Financial Tip of the Month: Tracking Donations for Tax Purposes

by this time of the year, a lot of people have a good amount of donations to drop off.  after the influx of things at christmas, a lot of people clear out the older items.  and after the start of the new year, even more people adopt some sort of cleaning resolution that often involves decluttering.  donating these items to people (or animals!) in need is a wonderful thing on it's own, but hopefully you know there's another side benefit to your kindness - a tax write off.  yes, your donations are tax deductible.

first up, know what you can donate: clothes (including shoes and accessories), books and movies, small furniture like lamps or side tables, toys and games, kitchen items and other household items (vases, picture frames), tools, sports equipment, and computers and electronics.  you can also donate linens, but i recommend those go straight to your local shelter, of course!

what can't you donate?  big appliances, car parts, anything broken, mattresses, weapons - you know the drill.  if you're not comfortable gifting it to a friend, it's not appropriate for donation either.

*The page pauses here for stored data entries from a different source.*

import Summits.BirchSwinnertonDyer.BirchSwinnertonDyer.Theorems.ManinLocalTwoThreePinningTwoFiftyTwoTablesC
import HarnessLib

/-!
# Level 252 by the PINNING KERNEL — table certificates (part 4 of 18)

Cell `bsd-f2-manin`, route `ManinLocalTwoThree`, crux C2 `ManinOddAtFour` (stmt-BirchSwinnertonDyer-22967) AND C3 `ManinPrimeToThreeAtNine`
(stmt-BirchSwinnertonDyer-22968; `4 ∣ 252` and `9 ∣ 252`: the level lies in BOTH crux domains), an g57 (pipeline of an g56);
`--supports stmt-BirchSwinnertonDyer-22967` (helper).  The convolution certificates `tabsᵢ · DEN(rᵢ) = NUM(rᵢ, aᵢ)` (depth 192,
SPARSE certificates of an g55 `…EtaCertificateSparse` (trivial products skipped, pentagonal Euler tables of p3 `…EtaCertificateFast`), one `decide +kernel` each) of forms `14 … 17` of `…PinningTwoFiftyTwoTables`.
HONEST FRAMING: kernel-checked identities of integer lists only. [cite: Koehler2011, §2.1]
-/

set_option autoImplicit false
-- lint-debt: the directory name repeats the summit name (sibling precedent `ManinLocalTwoThreePinningSixtyThree.lean`)
set_option linter.dupNamespace false

noncomputable section


open Complex
open UpperHalfPlane hiding I
open scoped MatrixGroups ModularForm
open ModularForm CongruenceSubgroup
open Literature.NumberTheory.ModularForms
open Literature.NumberTheory.EllipticCurves Literature.NumberTheory.EllipticCurves.ModularForms

namespace Summit.BirchSwinnertonDyer.BirchSwinnertonDyer.Theorems.ManinLocalTwoThree.PinningTwoFiftyTwo

open Summit.BirchSwinnertonDyer.BirchSwinnertonDyer.Theorems.ManinLocalTwoThree.BracketSturm
open Summit.BirchSwinnertonDyer.BirchSwinnertonDyer.Theorems.ManinLocalTwoThree.PinningKernel


set_option maxHeartbeats 4000000
set_option maxRecDepth 16384

/-! ## §2d Table certificates (forms `14 … 17`) -/

/-- Table certificate of the basis quotient `14` (kernel `decide`). [folklore] -/
theorem hcert14 : mulList 192 (tabs 14) (etaDenListSparse 192 252 (expFn (Ls[14]).1)) = etaNumListSparse 192 252 (expFn (Ls[14]).1) (shifts 14) := by decide +kernel
/-- Table certificate of the basis quotient `15` (kernel `decide`). [folklore] -/
theorem hcert15 : mulList 192 (tabs 15) (etaDenListSparse 192 252 (expFn (Ls[15]).1)) = etaNumListSparse 192 252 (expFn (Ls[15]).1) (shifts 15) := by decide +kernel
/-- Table certificate of the basis quotient `16` (kernel `decide`). [folklore] -/
theorem hcert16 : mulList 192 (tabs 16) (etaDenListSparse 192 252 (expFn (Ls[16]).1)) = etaNumListSparse 192 252 (expFn (Ls[16]).1) (shifts 16) := by decide +kernel
/-- Table certificate of the basis quotient `17` (kernel `decide`). [folklore] -/
theorem hcert17 : mulList 192 (tabs 17) (etaDenListSparse 192 252 (expFn (Ls[17]).1)) = etaNumListSparse 192 252 (expFn (Ls[17]).1) (shifts 17) := by decide +kernel

end Summit.BirchSwinnertonDyer.BirchSwinnertonDyer.Theorems.ManinLocalTwoThree.PinningTwoFiftyTwo

end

now, the tax part - the donation limit is 50% of your income.  say you make $40,000 a year.  your donation limit, the amount you can claim your items are worth, is $20,000.  it's unlikely to effect you when you're just donating some clothes and dishes.  in order to get this tax deduction, you have to itemize.  your tax guy will tell you if that's a good idea for you or not.  the standard deduction is somewhere around $6,000 if you're single and $12,000 if you're married, so if you're deducting more than that (say, student loan repayment, plus donations, plus credits for buying energy efficient household appliances, all those good things) you'll want to itemize and get your taxes as low as possible.  i itemize.  i want every single damn dollar.

so how do you decide what your items are worth?  that's the easy part - there's a ton of lists for you.   the salvation army and goodwill each have their own guide.  personally, i donate to the salvation army.  here in chicago, they have a truck that drives around and you can schedule it to pick up your donation (of any size) and they will leave you a receipt for your records.  it's still on you to determine the value of course - they just pick up your bags and go.  you can also try using turbo tax's it’s deductible, which is a bit higher in price for each item and takes a little longer to set up, but it saves all your info for the entire year to your account (and it's free.)

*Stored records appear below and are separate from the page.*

import Summits.RiemannHypothesis.RiemannHypothesis.Theses.SpectralTrace
import Summits.RiemannHypothesis.RiemannHypothesis.Theorems.WindowStep.Negative.Collapse
import HarnessLib

/-!
# `WindowStep` — negative lemma: load-bearing analysis of the binders

Refuter (crux disprover) record for the crux `stmt-RiemannHypothesis-14659`
(`Summit.RiemannHypothesis.RiemannHypothesis.Theses.SpectralTrace.WindowStep` =
`∀ n ≥ 2, Trace(log n) → Trace(log (n+1))`). Each binder of the crux is dropped in turn and the
mutated statement is located exactly (all kernel-checked, sorry-free, no arithmetic input beyond
the landed `Collapse.lean`):

* `windowTrace_of_nonpos`: windows of half-width `A ≤ 0` admit only the zero test, so `Trace(A)`
  holds trivially there (empty family; `weilFunctional 0 = 0`). Hence the rungs `n = 0, 1`
  (`log 0 = log 1 = 0` in Mathlib) are free, and
* `windowStep_without_two_le_iff_riemannHypothesis` (**H1: the bound `2 ≤ n`**): the step over
  ALL `n : ℕ` is `RiemannHypothesis` itself — its instance `n = 1` is the seed
  `Trace(0) → Trace(log 2) = WindowTraceArch`; likewise from `1 ≤ n`
  (`windowStep_from_one_iff_riemannHypothesis`). So the binder `2 ≤ n` is worth exactly the seed:
  `windowStep_from_one_iff_windowTraceArch_and_windowStep`.
* `windowStep_without_rung_iff_riemannHypothesis` (**H2: the rung hypothesis**): the bare
  conclusion `∀ n ≥ 2, Trace(log (n+1))` is the ladder, i.e. `RiemannHypothesis`.
* `windowJump_iff_windowStep` (**H3: the support restriction in the conclusion is idle**):
  replacing the conclusion `Trace(log (n+1))` by the full thesis `X` (all tests, no window) does
  not change the statement — "one rung at a time" and "one rung gives everything" are the same
  proposition. (Realness of `γ` and `IsWeilTest` are analysed in the sibling files
  `SpectralThesis/Negative/LoadBearing.lean`, `WindowTraceArch/Negative/WithoutIsWeilTest.lean`.)

Upshot for provers: the only binder carrying content is the pair (seed inside the hypothesis,
RH inside the conclusion) — `Collapse.lean`: `WindowStep ↔ (WindowTraceArch → RH)`.
-/

set_option linter.dupNamespace false

noncomputable section

open Complex Set

namespace Summit.RiemannHypothesis.RiemannHypothesis.Theorems.WindowStep.Negative

open Literature.NumberTheory.LFunctions
open Summit.RiemannHypothesis.RiemannHypothesis.Theses.SpectralTrace
open Summit.RiemannHypothesis.RiemannHypothesis.Theorems

/-- File-local spelling of `Trace(A)` (as in `Collapse.lean`). A notation, not a definition. -/
local notation3 "WTrace " A:max => ∃ (ι : Type) (γ : ι → ℝ), ∀ g : ℝ → ℂ, IsWeilTest g →
  tsupport g ⊆ Set.Icc (-A) A →
    HasSum (fun i => weilMellin g (1 / 2 + (γ i : ℂ) * I)) (weilFunctional g)

/-! ### Degenerate windows -/

/-- A Weil test supported in `[-A, A]` with `A ≤ 0` vanishes identically (its support is open
and sits inside an interval with empty interior). [folklore] -/
theorem eq_zero_of_tsupport_subset_Icc_nonpos {A : ℝ} (hA : A ≤ 0) {g : ℝ → ℂ}
    (hg : IsWeilTest g) (hgs : tsupport g ⊆ Icc (-A) A) : g = 0 := by
  have hsub : Function.support g ⊆ Icc (-A) A := (subset_tsupport g).trans hgs
  have hopen : IsOpen (Function.support g) := hg.1.continuous.isOpen_support
  have hint : interior (Icc (-A) A) = ∅ := by
    rw [interior_Icc, Ioo_eq_empty_of_le (by linarith)]
  have h := interior_maximal hsub hopen
  rw [hint, subset_empty_iff, Function.support_eq_empty_iff] at h
  exact h

/-- The Weil functional of the zero test is `0`. [folklore] -/
theorem weilFunctional_zero_fun : weilFunctional 0 = 0 := by
  simp [weilFunctional, weilPolarTerm, weilPrimeTerm, weilArchTerm, weilArchIntegral, weilMellin]

/-- **Degenerate windows are free.** For `A ≤ 0` the window `[-A, A]` carries only the zero
test, so `Trace(A)` holds with the EMPTY family. [folklore] -/
theorem windowTrace_of_nonpos {A : ℝ} (hA : A ≤ 0) : WTrace A := by
  refine ⟨Empty, fun i => i.elim, fun g hg hgs => ?_⟩
  have h0 : g = 0 := eq_zero_of_tsupport_subset_Icc_nonpos hA hg hgs
  subst h0
  have e : (fun i : Empty => weilMellin 0 (1 / 2 + (((fun i : Empty => (i.elim : ℝ)) i : ℝ) : ℂ) * I))
      = fun _ => 0 := funext fun i => i.elim
  rw [weilFunctional_zero_fun, e]
  exact hasSum_zero

/-- Rung `n = 1` is free (`log 1 = 0`). [folklore] -/
theorem windowTrace_log_one : WTrace (Real.log ((1 : ℕ) : ℝ)) := by
  simp only [Nat.cast_one, Real.log_one]
  exact windowTrace_of_nonpos le_rfl

/-- Rung `n = 0` is free (`log 0 = 0` in Mathlib). [folklore] -/
theorem windowTrace_log_zero : WTrace (Real.log ((0 : ℕ) : ℝ)) := by
  simp only [Nat.cast_zero, Real.log_zero]
  exact windowTrace_of_nonpos le_rfl

/-! ### (H1) the binder `2 ≤ n` -/

/-- **(H1)** Dropping `2 ≤ n` turns the crux into RH: the instance `n = 1` is the seed
`Trace(0) → Trace(log 2)`, and seed + step is RH (`Collapse`). [folklore] -/
theorem windowStep_without_two_le_iff_riemannHypothesis :
    (∀ n : ℕ, (WTrace (Real.log (n : ℝ))) → WTrace (Real.log ((n : ℝ) + 1))) ↔
      _root_.RiemannHypothesis := by
  constructor
  · intro h
    have hArch : WindowTraceArch := by
      have h1 := h 1 windowTrace_log_one
      norm_num at h1
      exact h1
    exact riemannHypothesis_of_windowTraceArch_of_windowStep hArch fun n _ hT => h n hT
  · intro hRH n _
    exact windowTrace_of_riemannHypothesis hRH _

/-- **(H1')** The same from `1 ≤ n`. [folklore] -/
theorem windowStep_from_one_iff_riemannHypothesis :
    (∀ n : ℕ, 1 ≤ n → (WTrace (Real.log (n : ℝ))) → WTrace (Real.log ((n : ℝ) + 1))) ↔
      _root_.RiemannHypothesis := by
  constructor
  · intro h
    have hArch : WindowTraceArch := by
      have h1 := h 1 le_rfl windowTrace_log_one
      norm_num at h1
      exact h1
    exact riemannHypothesis_of_windowTraceArch_of_windowStep hArch
      fun n hn hT => h n (le_trans one_le_two hn) hT
  · intro hRH n _ _
    exact windowTrace_of_riemannHypothesis hRH _

/-- **What `2 ≤ n` is worth: exactly the seed.** The step from `1` is `WindowTraceArch ∧
WindowStep`. [folklore] -/
theorem windowStep_from_one_iff_windowTraceArch_and_windowStep :
    (∀ n : ℕ, 1 ≤ n → (WTrace (Real.log (n : ℝ))) → WTrace (Real.log ((n : ℝ) + 1))) ↔
      (WindowTraceArch ∧ WindowStep) := by
  rw [windowStep_from_one_iff_riemannHypothesis,
    windowTraceArch_and_windowStep_iff_riemannHypothesis]

/-- Without the seed nothing distinguishes the crux from its mutant: `WindowStep` holds but the
step from `1` fails exactly when `¬ WindowTraceArch ∧ ¬ RH`. [folklore] -/
theorem windowStep_and_not_from_one_iff :
    (WindowStep ∧ ¬ ∀ n : ℕ, 1 ≤ n → (WTrace (Real.log (n : ℝ))) →
        WTrace (Real.log ((n : ℝ) + 1))) ↔
      (¬ WindowTraceArch ∧ ¬ _root_.RiemannHypothesis) := by
  rw [windowStep_from_one_iff_riemannHypothesis,
    windowStep_iff_windowTraceArch_imp_riemannHypothesis]
  tauto

/-! ### (H2) the rung hypothesis -/

/-- **(H2)** Dropping the rung hypothesis leaves the ladder `∀ n ≥ 2, Trace(log (n+1))`, which
is RH. [folklore] -/
theorem windowStep_without_rung_iff_riemannHypothesis :
    (∀ n : ℕ, 2 ≤ n → WTrace (Real.log ((n : ℝ) + 1))) ↔ _root_.RiemannHypothesis := by
  constructor
  · intro h
    have h3 : WTrace (Real.log 3) := by
      have h2 := h 2 le_rfl
      norm_num at h2
      exact h2
    have hArch : WindowTraceArch :=
      windowTrace_anti (Real.log_le_log two_pos (by norm_num)) h3
    exact riemannHypothesis_of_windowTraceArch_of_windowStep hArch fun n hn _ => h n hn
  · intro hRH n _
    exact windowTrace_of_riemannHypothesis hRH _

/-! ### (H3) the support restriction in the conclusion -/

/-- **(H3)** Replacing the conclusion `Trace(log (n+1))` by the window-free thesis `X` does not
change the proposition: the rung-by-rung structure is logically idle. [folklore] -/
theorem windowJump_iff_windowStep :
    (∀ n : ℕ, 2 ≤ n → (WTrace (Real.log (n : ℝ))) → SpectralThesis) ↔ WindowStep := by
  rw [windowStep_iff_windowTraceArch_imp_spectralThesis]
  constructor
  · intro h hArch
    obtain ⟨ι, γ, hγ⟩ := hArch
    refine h 2 le_rfl ⟨ι, γ, fun g hg hgs => hγ g hg ?_⟩
    simpa only [Nat.cast_ofNat] using hgs
  · intro h n hn hT
    exact h (seed_of_rung hn hT)

end Summit.RiemannHypothesis.RiemannHypothesis.Theorems.WindowStep.Negative

end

there are a few other donation tracking tools worth mentioning too, if the turbo tax one isn't your style.  online, try the goodwill donation receipt builder.  if you're a pen and paper fan and maybe want to take photos of what you donated for your records, try out iheartorganizing's donation tracker printable.  both are free too, of course.

when the world is making it this easy for you, there's no reason not to donate your old items.  and get a tax break while you do.